**What is needed:** Starting at the top of the records, output every line through the one that contains "0 < (T lo hi δ).1 ∧", keeping each exactly as it appears.

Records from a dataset

^^^^

import Summits.Ventures.PercRepro.C025ProfilePLDCertificate

/-!
# THE COLOOP-TRICK TABLE FOR «M ⊕ U_{2,3} ⊕ coloop» AT RANK ≤ 12 (night-3 g36)

`proofs/NIGHT3-G36-CEILING.md` §2 (d).  A pointwise symmetrised certificate, for every canonical (PLD) instance `(lo, hi, δ)` of
`M ⊕ U_{2,3} ⊕ coloop` (`lo ≤ hi ≤ 15`, `δ ≤ 15`), as a nonnegative combination of the strong (PLD) instances of `M` on `[0, 12]²`
(HiGHS vertex + exact rational reconstruction + exact pointwise re-verification, kit j336880, lab/certtab_col.py), verified here by
`decide`.  THE COLOOP TRICK: every (PLD) instance of `N ⊕ coloop` is the sum of three instances of `N` (g27's exact identity), and
the SUMS are certifiable where the bare instances of `M ⊕ U_{2,3}` are not — `U_{2,3}` alone is not certifiable at rank 7
(`C025ProfilePLDLineFarkasSeven`), with a coloop it is certifiable at every rank ≤ 18 (kit j336842).
No `def`, no `instance`, no notation.  Axioms: standard.
-/

open scoped Matroid

namespace PercRepro

open Finset ThmH

namespace PLDColoop

variable {α : Type} [DecidableEq α]

set_option maxRecDepth 16384 in
set_option maxHeartbeats 400000000 in
/-- THE COLOOP-TRICK TABLE (part 14.0: δ ∈ [14, 15), lo ∈ [0, 16)): a pointwise symmetrised certificate for every canonical
target, as a finite computation. -/
theorem col_uniform_2_3_table_12_part14 :
    ∀ T : ℕ → ℕ → ℕ → ℕ × List (ℕ × ℕ × ℕ × ℕ × ℕ), T = (fun lo hi δ : ℕ => if (lo, hi, δ) = (0, 0, 14) then (3, [(0, 10, 1, 0, 1), (0, 0, 11, 0, 1)]) else ((1 : ℕ), ([] : List (ℕ × ℕ × ℕ × ℕ × ℕ)))) →
      ∀ lo ∈ range 16, ∀ hi ∈ range 16, ∀ δ ∈ Ico 14 15, lo ≤ hi →
      0 < (T lo hi δ).1 ∧
      (∀ k ∈ (T lo hi δ).2, k.2.2.2.1 ≤ k.1 + k.2.1 + k.2.2.1 ∧ (k.1 = 0 ∨ k.1 + k.2.1 + k.2.2.1 ≤ k.2.2.2.1)) ∧
      ∀ x ∈ range 13, ∀ f ∈ range 13,
        (T lo hi δ).1 * (∑ i ∈ range 4, Nat.choose 3 i * ((if lo ≤ x + min i 2 ∧ x + min i 2 ≤ hi ∧ (if lo = 0 then 0 else lo + hi + δ) ≤ f + (min (3 - i) 2 + 1) + (x + min i 2) then (f + (min (3 - i) 2 + 1)).choose δ else 0) + (if lo ≤ x + (min i 2 + 1) ∧ x + (min i 2 + 1) ≤ hi ∧ (if lo = 0 then 0 else lo + hi + δ) ≤ f + min (3 - i) 2 + (x + (min i 2 + 1)) then (f + min (3 - i) 2).choose δ else 0))) + (T lo hi δ).1 * (∑ i ∈ range 4, Nat.choose 3 i * ((if lo ≤ f + min i 2 ∧ f + min i 2 ≤ hi ∧ (if lo = 0 then 0 else lo + hi + δ) ≤ x + (min (3 - i) 2 + 1) + (f + min i 2) then (x + (min (3 - i) 2 + 1)).choose δ else 0) + (if lo ≤ f + (min i 2 + 1) ∧ f + (min i 2 + 1) ≤ hi ∧ (if lo = 0 then 0 else lo + hi + δ) ≤ x + min (3 - i) 2 + (f + (min i 2 + 1)) then (x + min (3 - i) 2).choose δ else 0))) +
          (((T lo hi δ).2).map (fun k : (ℕ × ℕ × ℕ × ℕ × ℕ) => k.2.2.2.2 *
          ((if k.1 + k.2.2.1 ≤ f ∧ f ≤ k.2.1 + k.2.2.1 then f.choose k.2.2.1 else 0) +
            (if k.1 + k.2.2.1 ≤ x ∧ x ≤ k.2.1 + k.2.2.1 then x.choose k.2.2.1 else 0)))).sum ≤
        (T lo hi δ).1 * (∑ i ∈ range 4, Nat.choose 3 i * ((if lo + δ ≤ f + (min (3 - i) 2 + 1) ∧ f + (min (3 - i) 2 + 1) ≤ hi + δ then (f + (min (3 - i) 2 + 1)).choose δ else 0) + (if lo + δ ≤ f + min (3 - i) 2 ∧ f + min (3 - i) 2 ≤ hi + δ then (f + min (3 - i) 2).choose δ else 0))) + (T lo hi δ).1 * (∑ i ∈ range 4, Nat.choose 3 i * ((if lo + δ ≤ x + (min (3 - i) 2 + 1) ∧ x + (min (3 - i) 2 + 1) ≤ hi + δ then (x + (min (3 - i) 2 + 1)).choose δ else 0) + (if lo + δ ≤ x + min (3 - i) 2 ∧ x + min (3 - i) 2 ≤ hi + δ then (x + min (3 - i) 2).choose δ else 0))) +
          (((T lo hi δ).2).map (fun k : (ℕ × ℕ × ℕ × ℕ × ℕ) => k.2.2.2.2 *
          ((if k.1 ≤ x ∧ x ≤ k.2.1 ∧ k.2.2.2.1 ≤ f + x then f.choose k.2.2.1 else 0) +
            (if k.1 ≤ f ∧ f ≤ k.2.1 ∧ k.2.2.2.1 ≤ x + f then x.choose k.2.2.1 else 0)))).sum := by
  intro T hT
  subst hT
  decide

end PLDColoop

end PercRepro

^^^^

**Written solution:**
import Summits.Ventures.PercRepro.C025ProfilePLDCertificate

/-!
# THE COLOOP-TRICK TABLE FOR «M ⊕ U_{2,3} ⊕ coloop» AT RANK ≤ 12 (night-3 g36)

`proofs/NIGHT3-G36-CEILING.md` §2 (d).  A pointwise symmetrised certificate, for every canonical (PLD) instance `(lo, hi, δ)` of
`M ⊕ U_{2,3} ⊕ coloop` (`lo ≤ hi ≤ 15`, `δ ≤ 15`), as a nonnegative combination of the strong (PLD) instances of `M` on `[0, 12]²`
(HiGHS vertex + exact rational reconstruction + exact pointwise re-verification, kit j336880, lab/certtab_col.py), verified here by
`decide`.  THE COLOOP TRICK: every (PLD) instance of `N ⊕ coloop` is the sum of three instances of `N` (g27's exact identity), and
the SUMS are certifiable where the bare instances of `M ⊕ U_{2,3}` are not — `U_{2,3}` alone is not certifiable at rank 7
(`C025ProfilePLDLineFarkasSeven`), with a coloop it is certifiable at every rank ≤ 18 (kit j336842).
No `def`, no `instance`, no notation.  Axioms: standard.
-/

open scoped Matroid

namespace PercRepro

open Finset ThmH

namespace PLDColoop

variable {α : Type} [DecidableEq α]

set_option maxRecDepth 16384 in
set_option maxHeartbeats 400000000 in
/-- THE COLOOP-TRICK TABLE (part 14.0: δ ∈ [14, 15), lo ∈ [0, 16)): a pointwise symmetrised certificate for every canonical
target, as a finite computation. -/
theorem col_uniform_2_3_table_12_part14 :
    ∀ T : ℕ → ℕ → ℕ → ℕ × List (ℕ × ℕ × ℕ × ℕ × ℕ), T = (fun lo hi δ : ℕ => if (lo, hi, δ) = (0, 0, 14) then (3, [(0, 10, 1, 0, 1), (0, 0, 11, 0, 1)]) else ((1 : ℕ), ([] : List (ℕ × ℕ × ℕ × ℕ × ℕ)))) →
      ∀ lo ∈ range 16, ∀ hi ∈ range 16, ∀ δ ∈ Ico 14 15, lo ≤ hi →
      0 < (T lo hi δ).1 ∧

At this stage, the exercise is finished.